# [WHAT IS NEEDED]
Output, word for word, the lines of this listing that fall between the line with "NOT summit progress." and the line with "SURVIVES A FORM-SMALL", counting both of those lines, and no others.

[Start of section]

import Mathlib

/-!
# T⁴ programme, node NE3 (η-rate of the minimisers), route P3 — leaf L8 (abstract part): COMBES–THOMAS LOCALITY
# FROM A GAP, in FORM language: a coercive operator conjugated by a weight stays coercive when the conjugation
# defect is form-small; hence weighted bounds for solutions of `H u = f` and for the correction maps built from `H⁻¹`

First generation of the NE3 prover lineage P3 of the cell `pub-balaban` (unit `b2b-balaban-t4-ne3-p3`; co-owner #3
of `BINDER-OWNERS.md` row NE3, ROUND-2 SKELETON-FIRST mandate).  Skeleton `HOME/t4/skeletons/NE3-t4-ne3-p3.md`
(v1 71d0aef383766d71), leaf L8 (c): the two tangent corrections of the route's local step (the constraint correction
through `(Q_U Q_U*)⁻¹` and the gauge correction through the block-mean-zero covariant scalar Laplacian
`R D*_U D_U R*`) are inverses of EXPLICIT GAPPED operators; their exponential locality — the numbers θ₁, κ₂ of the
tree's `T4ConstrainedAgmon.agmon_constrained_tangent` ∕ this route's `NE3SegmentRSI.agmon_segment` — follows from the
gap by the Combes–Thomas argument: conjugate by the weight `W = e^{μρ}`, control the conjugation defect of `H` in
the FORM sense (for a second-order difference operator and a unit-scale 1-Lipschitz `ρ` the defect is
`≤ a‖x‖² + b⟨x, Hx⟩` with `a, b = O(μ)`, uniformly in the mesh), conclude coercivity of `W H W⁻¹`, and read off
`‖W u‖ ≤ ‖W f‖ ∕ c` for `H u = f`.  The route's sibling P2 carries the corresponding inputs as printed-TYPE decay of
the kernels of `H_W`, `(QGQ*)⁻¹`, `𝔇_W` ([Balaban1985BackgroundPropagators] (3.132)–(3.133)); here they are a GENERAL
THEOREM about gapped operators (published template: J.-M. Combes & L. Thomas, Commun. Math. Phys. 34 (1973) 251–270;
lattice form: V. Chulaevsky & Y. Suhov, *Multi-scale Analysis for Random Quantum Systems with Interaction*,
Birkhäuser 2014, Thm 2.3.3 (2.80) «dist[E, σ(H_Λ(ω))] ≥ η > 0 ⟹ |G_Λ(x, y; E, ω)| ≤ (2∕η) exp(−(η∕5d)|x − y|)»).
The tree's `T4ConvexResponse.local_response_decay` (p185646) is the Neumann∕Richardson version, adequate only when
the spectral width Λ∕m is O(1) (its own docstring: «NOT uniform in η for the fine-lattice Hessian»); the form
version below has no Λ and is the one the fine-lattice gauge correction needs.

WHAT IS PROVED ([folklore] linear algebra over a real inner-product space; no lattice, no Bałaban object):
§1 `coercive_conj_of_formDefect`: `m‖x‖² ≤ ⟨x, Hx⟩` and `|⟨x, (H′ − H) x⟩| ≤ a‖x‖² + b⟨x, Hx⟩` (`b ≤ 1`) ⟹
   `((1 − b) m − a)‖x‖² ≤ ⟨x, H′ x⟩` (apply with `H′ = W H W⁻¹`);
§2 `norm_le_of_coercive_eq` (Lax–Milgram read-out): `c‖x‖² ≤ ⟨x, H′ x⟩`, `H′ x = g` ⟹ `‖x‖ ≤ ‖g‖ ∕ c`;
   `weighted_solution_bound`: `H u = f`, `W` invertible, `W H W⁻¹` c-coercive ⟹ `‖W u‖ ≤ ‖W f‖ ∕ c` (Combes–Thomas);
§3 `weighted_correction_bound`: for a correction map `corr = S ∘ H⁻¹ ∘ K` (dictionary: `S = D_U R*` or `Q_U*`,
   `K = R D*_U` or `Q_U` applied to a commutator `[·, ω]`), weighted operator bounds of `S`, `K` and the weighted
   solution bound give `‖W (corr v)‖ ≤ C_S C_K ∕ c · ‖W′ v‖`-type estimates — the shape of θ₁, κ₂;
§4 non-vacuity on `ℝ`.

HONEST FRAMING.  Finite-T⁴ ultraviolet bookkeeping (rung (B)+1 of the cell's ladder); NOTHING is asserted about
Bałaban's operators (which `H`, `W`, `S`, `K` are is the swarm's instantiation rows Y8a∕b of the skeleton); no
conditional of the cell (`BetaPertH`, (B), (B^μ)) is used or hidden; NOT infinite volume, NOT a mass gap, NOT Clay,
NOT summit progress.  ABSOLUTE RULE of the cell kept: no printed sentence is a hypothesis of any declaration.
PLACEMENT (human rule 2026-08-19): our lemmas under `Summits/QuantumFields/BalabanUV/`; imports Mathlib only.
-/

set_option autoImplicit false

namespace Summit.QuantumFields.BalabanUV.T4Continuum.NE3ProjectorLocality

open RealInnerProductSpace

noncomputable section

variable {V : Type*} [NormedAddCommGroup V] [InnerProductSpace ℝ V]

/-! ## §1 Conjugated coercivity from a gap and a form-small conjugation defect -/

/-- **COERCIVITY SURVIVES A FORM-SMALL PERTURBATION.**  If `H` has the gap `m‖x‖² ≤ ⟨x, Hx⟩` and `H′` differs from
`H` by a form-small amount, `|⟨x, (H′ − H)x⟩| ≤ a‖x‖² + b⟨x, Hx⟩` with `b ≤ 1`, then
`((1 − b)m − a)‖x‖² ≤ ⟨x, H′x⟩`.  Dictionary: `H′ = W H W⁻¹` (conjugation by the Agmon weight), `a, b = O(μ)`.
[folklore] (Combes–Thomas mechanism, form version) -/
theorem coercive_conj_of_formDefect (H H' : V →ₗ[ℝ] V) {m a b : ℝ} (hb1 : b ≤ 1)
    (hgap : ∀ x, m * ‖x‖ ^ 2 ≤ ⟪x, H x⟫)
    (hdef : ∀ x, |⟪x, H' x⟫ - ⟪x, H x⟫| ≤ a * ‖x‖ ^ 2 + b * ⟪x, H x⟫) (x : V) :
    ((1 - b) * m - a) * ‖x‖ ^ 2 ≤ ⟪x, H' x⟫ := by
  have h1 := hdef x
  have h2 := hgap x
  have h3 : -(a * ‖x‖ ^ 2 + b * ⟪x, H x⟫) ≤ ⟪x, H' x⟫ - ⟪x, H x⟫ := (abs_le.mp h1).1
  -- ⟪x,H'x⟫ ≥ (1-b)⟪x,Hx⟫ - a‖x‖² ≥ (1-b) m ‖x‖² - a ‖x‖²
  have h4 : (1 - b) * (m * ‖x‖ ^ 2) ≤ (1 - b) * ⟪x, H x⟫ :=
    mul_le_mul_of_nonneg_left h2 (by linarith)
  nlinarith

/-! ## §2 Lax–Milgram read-out and the weighted solution bound -/

/-- If `H′` is `c`-coercive (`c > 0`) and `H′ x = g`, then `‖x‖ ≤ ‖g‖ ∕ c`. [folklore] -/
theorem norm_le_of_coercive_eq (H' : V →ₗ[ℝ] V) {c : ℝ} (hc : 0 < c)
    (hcoer : ∀ x, c * ‖x‖ ^ 2 ≤ ⟪x, H' x⟫) {x g : V} (hx : H' x = g) : ‖x‖ ≤ ‖g‖ / c := by
  have h1 : c * ‖x‖ ^ 2 ≤ ‖x‖ * ‖g‖ := by
    calc c * ‖x‖ ^ 2 ≤ ⟪x, H' x⟫ := hcoer x
      _ = ⟪x, g⟫ := by rw [hx]
      _ ≤ ‖x‖ * ‖g‖ := real_inner_le_norm _ _
  rw [le_div_iff₀ hc]
  rcases (norm_nonneg x).eq_or_lt with h0 | hpos
  · rw [← h0]; simp
  · have : c * ‖x‖ * ‖x‖ ≤ ‖g‖ * ‖x‖ := by nlinarith
    have := le_of_mul_le_mul_right this hpos
    linarith

/-- **WEIGHTED SOLUTION BOUND (Combes–Thomas).**  `H u = f`; `W` an invertible linear weight with inverse `Winv`
(`Winv (W v) = v`); if the conjugated operator `x ↦ W (H (Winv x))` is `c`-coercive, then `‖W u‖ ≤ ‖W f‖ ∕ c`.
Dictionary: `W` = multiplication by `e^{μρ}`, `ρ` the unit-scale distance to the cube of interest; for the
block-mean-zero scalar Laplacian the conjugated coercivity comes from §1 with `a, b = O(μ)` (unit-scale Lipschitz
weight against a second-order difference operator — mesh-uniform), `m` = the block Poincaré gap. [folklore] -/
theorem weighted_solution_bound (H W Winv : V →ₗ[ℝ] V) (hinv : ∀ v, Winv (W v) = v) {c : ℝ} (hc : 0 < c)
    (hcoer : ∀ x, c * ‖x‖ ^ 2 ≤ ⟪x, W (H (Winv x))⟫) {u f : V} (hu : H u = f) :
    ‖W u‖ ≤ ‖W f‖ / c := by
  refine norm_le_of_coercive_eq (W ∘ₗ H ∘ₗ Winv) hc (fun x => by simpa using hcoer x) ?_
  simp [hinv, hu]

/-- The same bound phrased for the inverse map: if `G` is a right inverse of `H` on the relevant vectors
(`H (G f) = f`), then `‖W (G f)‖ ≤ ‖W f‖ ∕ c`. [folklore] -/
theorem weighted_inverse_bound (H G W Winv : V →ₗ[ℝ] V) (hinv : ∀ v, Winv (W v) = v) {c : ℝ} (hc : 0 < c)
    (hcoer : ∀ x, c * ‖x‖ ^ 2 ≤ ⟪x, W (H (Winv x))⟫) (hG : ∀ f, H (G f) = f) (f : V) :
    ‖W (G f)‖ ≤ ‖W f‖ / c :=
  weighted_solution_bound H W Winv hinv hc hcoer (hG f)

/-! ## §3 Weighted bound for a correction map `S ∘ G ∘ K` -/

/-- **WEIGHTED CORRECTION BOUND** (the shape of θ₁ ∕ κ₂ in the constrained Agmon bound).  A correction map of the
form `corr = S ∘ G ∘ K` — `K` reads the constraint∕gauge DEFECT of a test vector (dictionary: `K = Q_U ∘ [·, ω]` or
`R D*_U ∘ [·, ω]`, which is why its weighted norm carries the small factor `μ`), `G` inverts the gapped Gram
operator, `S` re-embeds (`Q_U*` or `D_U R*`) — satisfies `‖W (corr v)‖ ≤ C_S · (C_K ∕ c) · ‖W′ v‖` as soon as
`‖W (S y)‖ ≤ C_S ‖W₁ y‖`, `‖W₁ (G z)‖ ≤ ‖W₁ z‖ ∕ c` (§2) and `‖W₁ (K v)‖ ≤ C_K ‖W′ v‖`. [folklore] -/
theorem weighted_correction_bound {V₁ V' : Type*} [NormedAddCommGroup V₁] [InnerProductSpace ℝ V₁]
    [NormedAddCommGroup V'] [InnerProductSpace ℝ V']
    (S : V₁ →ₗ[ℝ] V) (G : V₁ →ₗ[ℝ] V₁) (K : V' →ₗ[ℝ] V₁) (W : V →ₗ[ℝ] V) (W₁ : V₁ →ₗ[ℝ] V₁) (W' : V' →ₗ[ℝ] V')
    {CS CK c : ℝ} (hCS : 0 ≤ CS) (hc : 0 < c)
    (hS : ∀ y, ‖W (S y)‖ ≤ CS * ‖W₁ y‖) (hG : ∀ z, ‖W₁ (G z)‖ ≤ ‖W₁ z‖ / c)
    (hK : ∀ v, ‖W₁ (K v)‖ ≤ CK * ‖W' v‖) (v : V') :
    ‖W (S (G (K v)))‖ ≤ CS * (CK / c) * ‖W' v‖ := by
  calc ‖W (S (G (K v)))‖ ≤ CS * ‖W₁ (G (K v))‖ := hS _
    _ ≤ CS * (‖W₁ (K v)‖ / c) := mul_le_mul_of_nonneg_left (hG _) hCS
    _ ≤ CS * (CK * ‖W' v‖ / c) := by
        apply mul_le_mul_of_nonneg_left _ hCS
        exact div_le_div_of_nonneg_right (hK v) hc.le
    _ = CS * (CK / c) * ‖W' v‖ := by ring

/-- The two correction constants of the constrained Agmon bound are `O(μ)` once `C_K = C_K′ · μ` (the defect operator
`K` contains one commutator with the weight): `θ₁ := C_S · C_K′ · μ ∕ c`. Pure arithmetic, recorded for the assembly.
[folklore] -/
theorem correction_constant_linear_in_mu {CS CK' μ c : ℝ} (hc : 0 < c) :
    CS * (CK' * μ / c) = (CS * CK' / c) * μ := by
  field_simp

/-! ## §4 Non-vacuity on `ℝ` -/

namespace Witness

/-- On `ℝ` with `H = 3·id`, `W = 2·id`, `Winv = ½·id`: the conjugated operator is `3·id`, `3`-coercive, and for
`H u = f` (i.e. `u = f∕3`) the weighted bound reads `‖2u‖ ≤ ‖2f‖∕3` — attained. [folklore] -/
theorem weighted_solution_witness (f : ℝ) :
    ‖((2 : ℝ) • LinearMap.id : ℝ →ₗ[ℝ] ℝ) (f / 3)‖ ≤ ‖((2 : ℝ) • LinearMap.id : ℝ →ₗ[ℝ] ℝ) f‖ / 3 := by
  have hinv : ∀ v : ℝ, ((1 / 2 : ℝ) • LinearMap.id : ℝ →ₗ[ℝ] ℝ) (((2 : ℝ) • LinearMap.id : ℝ →ₗ[ℝ] ℝ) v) = v := by
    intro v
    simp only [LinearMap.smul_apply, LinearMap.id_coe, id_eq, smul_eq_mul]
    ring
  have hcoer : ∀ x : ℝ, 3 * ‖x‖ ^ 2 ≤
      ⟪x, ((2 : ℝ) • LinearMap.id : ℝ →ₗ[ℝ] ℝ) (((3 : ℝ) • LinearMap.id : ℝ →ₗ[ℝ] ℝ)
        (((1 / 2 : ℝ) • LinearMap.id : ℝ →ₗ[ℝ] ℝ) x))⟫ := by
    intro x
    have hx : ((2 : ℝ) • LinearMap.id : ℝ →ₗ[ℝ] ℝ) (((3 : ℝ) • LinearMap.id : ℝ →ₗ[ℝ] ℝ)
        (((1 / 2 : ℝ) • LinearMap.id : ℝ →ₗ[ℝ] ℝ) x)) = (3 : ℝ) • x := by
      simp only [LinearMap.smul_apply, LinearMap.id_coe, id_eq, smul_eq_mul]
      ring
    rw [hx, real_inner_smul_right, real_inner_self_eq_norm_sq]
  have hu : ((3 : ℝ) • LinearMap.id : ℝ →ₗ[ℝ] ℝ) (f / 3) = f := by
    simp only [LinearMap.smul_apply, LinearMap.id_coe, id_eq, smul_eq_mul]
    ring
  exact weighted_solution_bound (V := ℝ) ((3 : ℝ) • LinearMap.id) ((2 : ℝ) • LinearMap.id)
    ((1 / 2 : ℝ) • LinearMap.id) hinv (c := 3) (by norm_num) hcoer hu

/-- §1 on numbers: gap `m = 2`, defect constants `a = 1∕2`, `b = 1∕4` leave the coercivity constant
`(1 − 1∕4)·2 − 1∕2 = 1`. [folklore] -/
theorem conj_coercivity_witness : ((1 - (1/4 : ℝ)) * 2 - 1/2) = 1 := by norm_num

end Witness

end

end Summit.QuantumFields.BalabanUV.T4Continuum.NE3ProjectorLocality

[End of section]

# [ANSWER BELOW]
NOT summit progress.  ABSOLUTE RULE of the cell kept: no printed sentence is a hypothesis of any declaration.
PLACEMENT (human rule 2026-08-19): our lemmas under `Summits/QuantumFields/BalabanUV/`; imports Mathlib only.
-/

set_option autoImplicit false

namespace Summit.QuantumFields.BalabanUV.T4Continuum.NE3ProjectorLocality

open RealInnerProductSpace

noncomputable section

variable {V : Type*} [NormedAddCommGroup V] [InnerProductSpace ℝ V]

/-! ## §1 Conjugated coercivity from a gap and a form-small conjugation defect -/

/-- **COERCIVITY SURVIVES A FORM-SMALL PERTURBATION.**  If `H` has the gap `m‖x‖² ≤ ⟨x, Hx⟩` and `H′` differs from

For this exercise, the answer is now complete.